Косте и в самом деле нравится широкий простор пойменных лугов левого берега, синеющая вдали полоска леса, обрывы кряжа, подступающего к реке километрах в трех ниже по течению.

— Только почему это называется «Гребля»? Тут ведь никакой плотины нет.

— Кто его знает! Может, когда и была. А сейчас просто так место называется. А там вон, за кручами, там село. Там Аннушка учится, а когда навигация кончается, и я в село перебираюсь.

— А почему вы там все время не живете?

— Нельзя. Там, у села, участок простой, легкий, течение спокойное, а здесь место трудное. Вон, — показывает дядя на левую сторону немного вверх по течению, — ты думаешь, там берег? А там остров, а за ним — Старица, старое русло да еще рукав, а чуть повыше — еще остров и еще рукав.

— Ну так что? Капитаны же знают, куда нужно плыть.

— Капитаны-то — да, а вот река не знает, куда она пойдет.

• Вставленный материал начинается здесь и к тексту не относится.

/-!
# Subtransversals and the triple product property (Hedtke–Murthy 2012, Def. 3.2, Thm. 3.3, Obs. 3.4, Thm. 3.5)

Topic `Literature/Computability/AlgebraicComplexity` (family `MatrixMultiplication`, the Cohn–Umans
group-theoretic approach; companions: `TPPBasicTripleCriterion.lean` = Thm. 3.1 of the same paper,
`CohnUmansDihedralSubgroupTPP.lean` for `SubgroupTPP`).  Source: I. Hedtke, S. Murthy, *Search and
test algorithms for triple product property triples*, Groups Complex. Cryptol. 4 (2012) 111–133,
doi:10.1515/gcc-2012-0006 = arXiv:1104.5097 [HedtkeMurthy2012], §3 (held text
`paper:arxiv-1104.5097`, chunk p0006 L25–80), read first-hand.  Verbatim:

> **Definition 3.2 (subtransversal, support).** Let `C` be a finite nonempty set and
> `𝒞 = {C₁, …, C_k}` a partition of it. A set `X ⊆ C` is called a subtransversal for `𝒞` with support
> `supp_𝒞(X) = 𝒯 ⊆ 𝒞` if for all `Cᵢ ∈ 𝒞`, `|X ∩ Cᵢ| = 1` if `Cᵢ ∈ 𝒯`, `0` otherwise. It then
> follows that `|X| = |𝒯|`. In the special case when the collection `𝒞` is the set of left (or right)
> cosets of a subgroup `S` of a group `G`, then any subtransversal `T` for `G/S` (or `S\G`) will
> simply be called a subtransversal for `S` in `G`.
> **Theorem 3.3.** Let `G` be a group, `S` a subgroup of `G`, and `T`, `U` subsets of `G`.
> • If `(S,T,U)` is a basic TPP triple of `G` then `T` and `U` are subtransversals for `S` in `G`
>   such that `supp_{S\G}(T) ∩ supp_{S\G}(U) = {S}`.  (eq:Green)
> • If `T` and `U` are also subgroups of `G`, and `T` and `U` are subtransversals for `S` in `G`
>   satisfying (eq:Green) then `(S,T,U)` is a TPP triple of `G`.
> **Observation 3.4.** Three subgroups `S`, `T`, `U` of a group `G` form a TPP triple iff `T` and
> `U` are subtransversals for `S` in `G`, satisfying (eq:Green).
> **Theorem 3.5.** Let `G` be a group. If `(S,T,U)` is a TPP triple of subgroups where at least one
> of `S`, `T` or `U` is normal in `G`, then `|S|·|T|·|U| ≤ |G|`.

Printed proof of Thm. 3.3 (i): "`S ∩ T = S ∩ U = 1` by (***). Let `S ≠ Sr ∈ S\G` … distinct
`1 ≠ t, t' ∈ T ∩ Sr`, `t = sr`, `t' = s'r` … `1 ≠ t't⁻¹ = s's⁻¹ ∈ S ∩ Q(T)`, and that contradicts the
TPP requirement (**) … Now assume `1 ≠ t = sr ∈ T ∩ Sr` and `1 ≠ u = s'r ∈ U ∩ Sr` for a nontrivial
coset `Sr ≠ S`. Then `1 ≠ tu⁻¹ = s(s')⁻¹ ∈ Q(S) ∩ Q(T)Q(U)`" (contradicting Thm. 3.1 (iii)).
(ii): "Since `S`, `T` and `U` are subgroups we have `1 ∈ S ∩ T ∩ U` … Because the intersection of the
supports of `T` and `U` is `{S}`, `T ∩ U = 1` holds. Now assume that there is an `1 ≠ x ∈ S ∩ TU` …
`tu ∈ S`, which is equivalent to `t ∈ Su⁻¹`. But then would be `t = u = 1`".
Thm. 3.5: "`𝒯 := supp_{G/S}(T)` and `𝒰` … are subgroups of `G/S` with `|𝒯| = |T|`, `|𝒰| = |U|` and
`𝒯 ∩ 𝒰 = 1` … It follows that `|𝒯𝒰| = |𝒯|·|𝒰|/|𝒯 ∩ 𝒰| = |T|·|U|`, and because `𝒯𝒰 ⊆ G/S`
we have `|T||U| ≤ |G|/|S|`."

## Conventions and what is formalised (everything PROVED; two definitions)

The TPP is the tree's right-quotient `TripleProductProperty` (`Q(X) = X X⁻¹`, Cohn–Umans Def. 2.1 =
the paper's Def. 1.2), so the cosets are the RIGHT cosets `S\G = {Sg}`: `x, y` lie in one right coset
iff `x y⁻¹ ∈ S` (Mathlib `QuotientGroup.rightRel S`, `rightRel S y x ↔ x y⁻¹ ∈ S`).  A *basic* triple
has `1 ∈ S ∩ T ∩ U` (Def. 2.8).  For a subgroup `S` we use both the `Subgroup` and its finite set
`{g | g ∈ S}`; three subgroups with the TPP are the tree's `SubgroupTPP`
(`CohnUmansDihedralSubgroupTPP.lean`, equivalent to `TripleProductProperty` of the carriers).

* `HedtkeMurthy2012.IsSubtransversal S X` — Def. 3.2 for `S\G`: every right coset of `S` meets `X` in
  at most one point (`x, y ∈ X`, `x y⁻¹ ∈ S ⇒ x = y`); `HedtkeMurthy2012.support S X ⊆ S\G` — the set
  of right cosets met by `X`; `IsSubtransversal.ncard_support` ("`|X| = |𝒯|`").
* `HedtkeMurthy2012_thm33_1` — Thm. 3.3, first bullet (for a basic TPP triple `({g ∈ S}, T, U)`);
  `HedtkeMurthy2012_thm33_2` — second bullet (subgroups `S, T, U`); `HedtkeMurthy2012_obs34` —
  Obs. 3.4 as an `iff` for three subgroups.
* `HedtkeMurthy2012_thm35_left` (`S` normal) and `HedtkeMurthy2012_thm35` (as printed: one of
  `S, T, U` normal ⇒ `|S||T||U| ≤ |G|`, via the cyclic symmetry of the TPP), by the count behind the
  printed route `|T||U| = |𝒯𝒰| ≤ |G/S|`: `(t, u) ↦ (tu)S` is injective on `T × U`;
  `HedtkeMurthy2012.inf_eq_bot_of_subgroupTPP` (`S ∩ T = 1`, Lemma 2.1 (***)).  (The same inequality is the tree's
  `Murthy2026_prop26_2_subgroup`, `SubgroupTPPQuotient.lean`, with the same proof; BCGPU 2023
  Thm. 3.6, `NormalizerBarrier.lean`, is the quantitative version.)

## References
* [HedtkeMurthy2012] I. Hedtke, S. Murthy, arXiv:1104.5097 = Groups Complex. Cryptol. 4 (2012),
  Def. 3.2, Thm. 3.3, Obs. 3.4, Thm. 3.5 (with proofs), Def. 2.8, Lemma 2.1.
* [CohnUmans2003] H. Cohn, C. Umans, FOCS 2003, Def. 2.1 (TPP; subgroup case).
-/

open Finset
open scoped Pointwise

namespace Literature.Computability.AlgebraicComplexity

open Literature.Combinatorics.Additive DihedralSubgroups

variable {G : Type*} [Group G]

namespace HedtkeMurthy2012

/-- **Subtransversal for `S` in `G`** (Hedtke–Murthy 2012, Def. 3.2, for the right cosets `S\G`):
a finite set `X ⊆ G` meeting every right coset `Sg` in at most one element — `x, y ∈ X` with
`Sx = Sy`, i.e. `x y⁻¹ ∈ S`, forces `x = y`. [cite: HedtkeMurthy2012, Definition 3.2] -/
def IsSubtransversal (S : Subgroup G) (X : Finset G) : Prop :=
  ∀ ⦃x⦄, x ∈ X → ∀ ⦃y⦄, y ∈ X → x * y⁻¹ ∈ S → x = y

/-- **Support** `supp_{S\G}(X)` of a finite set `X` (Def. 3.2): the set of right cosets `Sx`, `x ∈ X`,
as points of `S\G = Quotient (QuotientGroup.rightRel S)`. [cite: HedtkeMurthy2012, Definition 3.2] -/
def support (S : Subgroup G) (X : Finset G) : Set (Quotient (QuotientGroup.rightRel S)) :=
  {q | ∃ x ∈ X, Quotient.mk'' x = q}

variable {S : Subgroup G} {X : Finset G}

/-- Two elements give the same right coset iff `x y⁻¹ ∈ S` (Mathlib's `rightRel`, unfolded). [folklore] -/
private theorem mk_eq_mk_iff {x y : G} :
    (Quotient.mk'' x : Quotient (QuotientGroup.rightRel S)) = Quotient.mk'' y ↔ x * y⁻¹ ∈ S := by
  rw [Quotient.eq'']
  show QuotientGroup.rightRel S x y ↔ _
  rw [QuotientGroup.rightRel_apply]
  rw [← S.inv_mem_iff, mul_inv_rev, inv_inv]

/-- The coset of an element of `X` lies in the support of `X`. [folklore] -/
private theorem mk_mem_support {x : G} (hx : x ∈ X) :
    (Quotient.mk'' x : Quotient (QuotientGroup.rightRel S)) ∈ support S X := ⟨x, hx, rfl⟩

/-- The trivial coset `S = S·1` lies in the support iff `X` meets `S`. [cite: HedtkeMurthy2012, Definition 3.2] -/
theorem one_mem_support_iff :
    (Quotient.mk'' (1 : G) : Quotient (QuotientGroup.rightRel S)) ∈ support S X ↔ ∃ x ∈ X, x ∈ S := by
  constructor
  · rintro ⟨x, hx, h⟩
    exact ⟨x, hx, by simpa using mk_eq_mk_iff.1 h⟩
  · rintro ⟨x, hx, hxS⟩
    exact ⟨x, hx, mk_eq_mk_iff.2 (by simpa using hxS)⟩

/-- "It then follows that `|X| = |𝒯|`": a subtransversal is in bijection with its support.
[cite: HedtkeMurthy2012, Definition 3.2] -/
theorem IsSubtransversal.ncard_support (h : IsSubtransversal S X) : (support S X).ncard = X.card := by
  classical
  have : support S X = (fun x : G => (Quotient.mk'' x : Quotient (QuotientGroup.rightRel S))) '' ↑X := by
    ext q; simp [support]
  rw [this, Set.InjOn.ncard_image, Set.ncard_coe_finset]
  intro x hx y hy hxy
  exact h hx hy (mk_eq_mk_iff.1 hxy)

end HedtkeMurthy2012

open HedtkeMurthy2012

section Subsets

variable (S : Subgroup G) [DecidablePred (· ∈ S)] [Fintype G]

/-- **Hedtke–Murthy 2012, Thm. 3.3, first part.** If `(S, T, U)` is a basic TPP triple with `S` a
subgroup (`1 ∈ T`, `1 ∈ U`), then `T` and `U` are subtransversals for `S` in `G` and
`supp_{S\G}(T) ∩ supp_{S\G}(U) = {S}`.  Printed proof: two elements of `T` in one coset `Sr` give
`t' t⁻¹ = s' s⁻¹ ∈ S ∩ Q(T)`; a common nontrivial coset gives `t u⁻¹ = s (s')⁻¹ ∈ Q(S) ∩ Q(T)Q(U)`.
[cite: HedtkeMurthy2012, Theorem 3.3] -/
theorem HedtkeMurthy2012_thm33_1 {T U : Finset G}
    (h : TripleProductProperty (univ.filter (· ∈ S)) T U) (hT : (1 : G) ∈ T) (hU : (1 : G) ∈ U) :
    IsSubtransversal S T ∧ IsSubtransversal S U ∧
      support S T ∩ support S U = {Quotient.mk'' 1} := by
  have memS : ∀ {g : G}, g ∈ S → g ∈ univ.filter (· ∈ S) := fun hg => by simpa using hg
  refine ⟨fun t ht t' ht' hs => ?_, fun u hu u' hu' hs => ?_, ?_⟩
  · -- `s := t t'⁻¹ ∈ S`: the TPP word `(1·s⁻¹)(t t'⁻¹)(1·1⁻¹) = 1`
    have hw : (1 : G) * (t * t'⁻¹)⁻¹ * (t * t'⁻¹) * (1 * (1 : G)⁻¹) = 1 := by group
    exact (h 1 (memS S.one_mem) _ (memS hs) t ht t' ht' 1 hU 1 hU hw).2.1
  · -- `s := u u'⁻¹ ∈ S`: the TPP word `(1·s⁻¹)(1·1⁻¹)(u u'⁻¹) = 1`
    have hw : (1 : G) * (u * u'⁻¹)⁻¹ * (1 * (1 : G)⁻¹) * (u * u'⁻¹) = 1 := by group
    exact (h 1 (memS S.one_mem) _ (memS hs) 1 hT 1 hT u hu u' hu' hw).2.2
  · ext q
    simp only [Set.mem_inter_iff, Set.mem_singleton_iff]
    constructor
    · rintro ⟨⟨t, ht, rfl⟩, ⟨u, hu, htu⟩⟩
      -- `St = Su`: `s := u t⁻¹ ∈ S` and `s · t · u⁻¹ = 1` is the TPP word `(s·1⁻¹)(t·1⁻¹)(1·u⁻¹)`
      have hs : u * t⁻¹ ∈ S := mk_eq_mk_iff.1 htu
      have hw : u * t⁻¹ * (1 : G)⁻¹ * (t * (1 : G)⁻¹) * (1 * u⁻¹) = 1 := by group
      have := h _ (memS hs) 1 (memS S.one_mem) t ht 1 hT 1 hU u hu hw
      rw [this.2.1]
    · rintro rfl
      exact ⟨mk_mem_support hT, mk_mem_support hU⟩

end Subsets

section Subgroups

variable (S T U : Subgroup G)

/-- **Hedtke–Murthy 2012, Thm. 3.3, second part.** If `S, T, U` are subgroups and `T`, `U` (as sets)
are subtransversals for `S` in `G` whose supports meet only in `{S}`, then `(S, T, U)` is a TPP triple.
Printed proof: `1 ≠ x = s = tu ∈ S ∩ TU` gives `t ∈ S u⁻¹`, "but then would be `t = u = 1`".
[cite: HedtkeMurthy2012, Theorem 3.3] -/
theorem HedtkeMurthy2012_thm33_2 [Fintype G] [DecidablePred (· ∈ T)]
    [DecidablePred (· ∈ U)]
    (hT : IsSubtransversal S (univ.filter (· ∈ T))) (hU : IsSubtransversal S (univ.filter (· ∈ U)))
    (hTU : support S (univ.filter (· ∈ T)) ∩ support S (univ.filter (· ∈ U)) = {Quotient.mk'' 1}) :
    SubgroupTPP S T U := by
  have memT : ∀ {g : G}, g ∈ T → g ∈ univ.filter (· ∈ T) := fun hg => by simpa using hg
  have memU : ∀ {g : G}, g ∈ U → g ∈ univ.filter (· ∈ U) := fun hg => by simpa using hg
  intro a ha b hb c hc habc
  -- `b c = a⁻¹ ∈ S`, so the cosets `S b` and `S c⁻¹` coincide: a common point of the two supports
  have hbc : b * (c⁻¹)⁻¹ ∈ S := by
    rw [inv_inv]
    have : b * c = a⁻¹ := by
      rw [eq_inv_iff_mul_eq_one]
      have h1 : a⁻¹ * (a * b * c) * a = b * c * a := by group
      rw [← h1, habc, mul_one, inv_mul_cancel]
    rw [this]
    exact S.inv_mem ha
  have hq : (Quotient.mk'' b : Quotient (QuotientGroup.rightRel S)) ∈
      support S (univ.filter (· ∈ T)) ∩ support S (univ.filter (· ∈ U)) :=
    ⟨mk_mem_support (memT hb), ⟨c⁻¹, memU (U.inv_mem hc), (mk_eq_mk_iff.2 hbc).symm⟩⟩
  rw [hTU, Set.mem_singleton_iff, mk_eq_mk_iff, inv_one, mul_one] at hq
  -- `b ∈ S ∩ T`, hence `b = 1` (subtransversality of `T` on the coset `S` itself); then `c ∈ S ∩ U`
  have hb1 : b = 1 := hT (memT hb) (memT T.one_mem) (by simpa using hq)
  subst hb1
  have hcS : c⁻¹ ∈ S := by simpa using hbc
  have hc1 : c⁻¹ = 1 := hU (memU (U.inv_mem hc)) (memU U.one_mem) (by simpa using hcS)
  rw [inv_eq_one] at hc1
  subst hc1
  refine ⟨by simpa using habc, rfl, rfl⟩

/-- **Hedtke–Murthy 2012, Observation 3.4.** Three subgroups `S, T, U` form a TPP triple iff `T` and
`U` are subtransversals for `S` in `G` with `supp_{S\G}(T) ∩ supp_{S\G}(U) = {S}`.
[cite: HedtkeMurthy2012, Observation 3.4] -/
theorem HedtkeMurthy2012_obs34 [Fintype G] [DecidablePred (· ∈ S)]
    [DecidablePred (· ∈ T)] [DecidablePred (· ∈ U)] :
    SubgroupTPP S T U ↔
      IsSubtransversal S (univ.filter (· ∈ T)) ∧ IsSubtransversal S (univ.filter (· ∈ U)) ∧
        support S (univ.filter (· ∈ T)) ∩ support S (univ.filter (· ∈ U)) = {Quotient.mk'' 1} := by
  constructor
  · intro h
    have h' : TripleProductProperty (univ.filter (· ∈ S)) (univ.filter (· ∈ T))
        (univ.filter (· ∈ U)) := by
      intro s hs s' hs' t ht t' ht' u hu u' hu' he
      simp only [Finset.mem_filter, Finset.mem_univ, true_and] at hs hs' ht ht' hu hu'
      obtain ⟨h1, h2, h3⟩ := h _ (S.mul_mem hs (S.inv_mem hs')) _ (T.mul_mem ht (T.inv_mem ht'))
        _ (U.mul_mem hu (U.inv_mem hu')) he
      exact ⟨mul_inv_eq_one.1 h1, mul_inv_eq_one.1 h2, mul_inv_eq_one.1 h3⟩
    exact HedtkeMurthy2012_thm33_1 S h' (by simp) (by simp)
  · rintro ⟨hT, hU, hTU⟩
    exact HedtkeMurthy2012_thm33_2 S T U hT hU hTU

end Subgroups

/-! ### Theorem 3.5: a normal member makes the triple trivial -/

section Normal

variable {S T U : Subgroup G}

/-- In a subgroup TPP triple the members meet pairwise trivially (`(***)`: `S ∩ T = 1`).
[cite: HedtkeMurthy2012, Lemma 2.1] -/
theorem HedtkeMurthy2012.inf_eq_bot_of_subgroupTPP (h : SubgroupTPP S T U) : S ⊓ T = ⊥ := by
  rw [eq_bot_iff]
  intro x hx
  have := h x hx.1 x⁻¹ (T.inv_mem hx.2) 1 U.one_mem (by simp)
  exact this.1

— Так ведь она всегда одинаково идет.

— Нет, брат, — смеется Ефим Кондратьевич, — в том-то и штука, что нет! Вон там, повыше, пароходы левым рукавом раньше ходили, могли и по Старице ходить — снова ее размыло, а нынче попробовали — и сел один на мель: в полую воду нанесло. Она ведь как шальной конь — не угадаешь, куда кинется. Сейчас фарватер здесь идет, а потом, глядишь, мель намоет, и он к левому берегу убежит.

Костя смотрит на спокойную речную гладь и сомневается. Она совсем не похожа на горячего, норовистого коня, бросающегося из стороны в сторону. Вот течет и течет. Сейчас течет, и вчера текла, и год назад, и сто лет… Она и раньше была, при запорожцах, и еще совсем-совсем раньше — при Ярославе Мудром и Владимире. И как же может быть, чтобы за все это время ее не изучили, не выучили наизусть, как таблицу умножения? Это же не море…

Ефим Кондратьевич, видно, угадывает Костины мысли и усмехается.

— Тут, конечно, не больно широко, не разгуляешься. Однако от этого только труднее, а не легче. Вон, видишь — я про то место, повыше, говорю, — показывает он. — Вон красный бакен видать. Там стрежень идет у правого берега, потом его мелью отводит к острову, а оттуда он, как курьерский поезд, на этот бакен идет. Хорошо? Хорошего мало. Бакен этот стоит над каменной грядой — «забора», по-нашему. Там камень есть — «Чертов зуб» мы его называем. Камень такой, что об него что хочешь расколотит. А течение прямо на него несет. Вон как там вода блестит — над ним играет. В полую воду — ничего, а как вода спадет — тут капитан не зевай: увидел красный бакен — бери влево, а то беды не оберешься. Вот она какая, река-то! Со всячиной. Ну, да за ней следят, воли ей не дают.

— А как за ней можно уследить?

— Служба есть специальная: и капитаны и мы — бакенщики. Это ведь пассажиру все одинаково: здесь вода и там вода. А опытный человек все видит: где она вроде бы спокойная, гладкая, только всю ее изнутри ведет, крутит — там суводь; где рябить начинает — там, гляди, мель намывает, а то и перекат. Ну, как чуть мель или перекат обозначатся, так мы их обставляем вешками, бакенами — тут, мол, опасно, обойди сторонкой.

— А когда обставите, тогда уже безопасно?

— Тогда — да. Днем вешки, бакены, а ночью огни на бакенах и перевальных столбах дорогу показывают. Тогда уж капитан может смело вести пароход. Если правильно вести, ничего не случится.